Run a Large Language model (LLM) chatbot on Arm servers

Run a Large Language Model (LLM) chatbot with PyTorch using KleidiAI on Arm servers

Log an issue

Fork and edit

Discuss on Discord

Run a Large Language Model (LLM) chatbot with PyTorch using KleidiAI on Arm servers

Before you begin

The instructions in this Learning Path are for any Arm server running Ubuntu 24.04 LTS. You need an Arm server instance with at least 16 cores and 64GB of RAM to run this example. Configure disk storage up to at least 50 GB. The instructions have been tested on an AWS Graviton4 r8g.4xlarge instance.

Overview

Arm CPUs are widely used in traditional ML and AI use cases. In this Learning Path, you learn how to run generative AI inference-based use cases like a LLM chatbot using PyTorch on Arm-based CPUs. PyTorch is a popular deep learning framework for AI applications.

This learning path shows you how you can run the Meta Llama 3.1 model using PyTorch on Arm Neoverse V2-based AWS Graviton4 CPUs with KleidiAI optimizations, showcasing significant performance improvements.

Install necessary tools

First, ensure your system is up-to-date and install the required tools:

    

        
        
sudo apt-get update
sudo apt install gcc g++ build-essential python3-pip python3-venv google-perftools -y

Set up your Python virtual environment

Set up a Python virtual environment to isolate dependencies:

    

        
        
python3 -m venv torch_env
source torch_env/bin/activate

Install PyTorch and optimized libraries

Torchchat is a library developed by the PyTorch team that facilitates running large language models (LLMs) seamlessly on a variety of devices. TorchAO (Torch Architecture Optimization) is a PyTorch library designed for enhancing the performance of ML models through different quantization and sparsity methods.

Start by installing pytorch and cloning the torchao and torchchat repositories:

    

        
        
pip install torch
git clone --recursive https://github.com/pytorch/ao.git
cd ao
git checkout e1cb44ab84eee0a3573bb161d65c18661dc4a307
curl -L https://github.com/pytorch/ao/commit/738d7f2c5a48367822f2bf9d538160d19f02341e.patch | git apply
python3 setup.py install
cd ../

git clone --recursive https://github.com/pytorch/torchchat.git
cd torchchat
git checkout 925b7bd73f110dd1fb378ef80d17f0c6a47031a6
wget https://raw.githubusercontent.com/ArmDeveloperEcosystem/PyTorch-arm-patches/main/0001-modified-generate.py-for-cli-and-browser.patch
wget https://raw.githubusercontent.com/ArmDeveloperEcosystem/PyTorch-arm-patches/main/0001-Feat-Enable-int4-quantized-models-to-work-with-pytor.patch
git apply 0001-Feat-Enable-int4-quantized-models-to-work-with-pytor.patch
git apply --whitespace=nowarn 0001-modified-generate.py-for-cli-and-browser.patch
sed -i 's/"groupsize": 0/"groupsize": 32/' config/data/aarch64_cpu_channelwise.json
pip install -r requirements.txt

You can now download the LLM.

Install the Hugging Face CLI application.

    

        
        
pip install -U "huggingface_hub[cli]"

Generate an Access Token to authenticate your identity with Hugging Face Hub. A token with read-only access is sufficient.

    

        
        
huggingface-cli login

Before you can download the model, you must accept the license agreement at: Meta Llama 3.1 .

Downloading and Quantizing the LLM Model

In this step, you will download the Meta Llama3.1 8B Instruct model and quantize the model to int 4-bit using Kernels for PyTorch. By using channel-wise quantization, the weights are quantized independently across different channels, or groups of channels.
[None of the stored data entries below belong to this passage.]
import Literature.Probability.LatticeModels.GKSInequalities
import Literature.Probability.LatticeModels.SharpnessProofs
import HarnessLib

/-!
# Route SynchronousCoupling · crux `UniformRegularity` (stmt-CriticalPhenomena-4658) ·
# line `Sketch` (magnetic ruler) · stub 1 `stub_fieldMonotone`

The LOWER half of the field sandwich of the magnetic-ruler line: switching on a uniform field
`h ≥ 0` at `β = β_c` can only increase the pair correlation of the plus state on `ℤ³`,
`g(x) = ⟨σ₀σ_x⟩⁺_{β_c,0} ≤ ⟨σ₀σ_x⟩⁺_{β_c,h} = S_h(x)` for `x ≠ 0` (GKS II / monotonicity of the plus
state in the field). It is the instance `β = β' = β_c`, `0 ≤ h` of the tree's
`Literature.Probability.LatticeModels.plusCorr_mono_params`, after rewriting the critical two-point
function as the plus correlation of the pair observable `{0, x}` at zero field
(`criticalTwoPoint d x = twoPointPlus d (criticalBeta d) x` by `rfl`, `twoPointPlus_eq_plusCorr`).
-/

noncomputable section

open Literature.Probability.LatticeModels

namespace Summit.CriticalPhenomena.Ising3DConformalLimit.Theorems.MagneticRuler

/-- **Stub 1 of line `Sketch` (magnetic ruler, crux stmt-CriticalPhenomena-4658)**: GKS II in the
field for the plus state at `β_c` on `ℤ³` — for `h ≥ 0` and `x ≠ 0`,
`⟨σ₀σ_x⟩⁺_{β_c,0} ≤ ⟨σ₀σ_x⟩⁺_{β_c,h}` (`plusCorr_mono_params` with `β = β' = β_c ≥ 0`, field `0 ≤ h`,
observable `{0, x}`; `twoPointPlus_eq_plusCorr`). [cite: FriedliVelenik2017, Lemma 3.31, p. 119] -/
theorem stub_fieldMonotone :
    ∀ h : ℝ, 0 ≤ h → ∀ x : Literature.Probability.LatticeModels.Site 3, x ≠ 0 →
      Literature.Probability.LatticeModels.criticalTwoPoint 3 x ≤
        Literature.Probability.LatticeModels.plusCorr 3 (Literature.Probability.LatticeModels.criticalBeta 3) h
          {0, x} := by
  intro h hh x hx
  have hrw : criticalTwoPoint 3 x = plusCorr 3 (criticalBeta 3) 0 {0, x} :=
    twoPointPlus_eq_plusCorr (criticalBeta 3) hx
  rw [hrw]
  exact plusCorr_mono_params (criticalBeta_nonneg 3) le_rfl le_rfl hh {0, x}

end Summit.CriticalPhenomena.Ising3DConformalLimit.Theorems.MagneticRuler

end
This can improve accuracy over simpler quantization methods.

    

        
        
python3 torchchat.py export llama3.1 --output-dso-path exportedModels/llama3.1.so --quantize config/data/aarch64_cpu_channelwise.json --device cpu --max-seq-length 1024

The output from this command should look like:

    

        
        linear: layers.31.feed_forward.w1, in=4096, out=14336
linear: layers.31.feed_forward.w2, in=14336, out=4096
linear: layers.31.feed_forward.w3, in=4096, out=14336
linear: output, in=4096, out=128256
Time to quantize model: 44.14 seconds
-----------------------------------------------------------
Exporting model using AOT Inductor to /home/ubuntu/torchchat/exportedModels/llama3.1.so
The generated DSO model can be found at: /home/ubuntu/torchchat/exportedModels/llama3.1.so

Running LLM Inference on Arm CPU

You can now run the LLM on the Arm CPU on your server.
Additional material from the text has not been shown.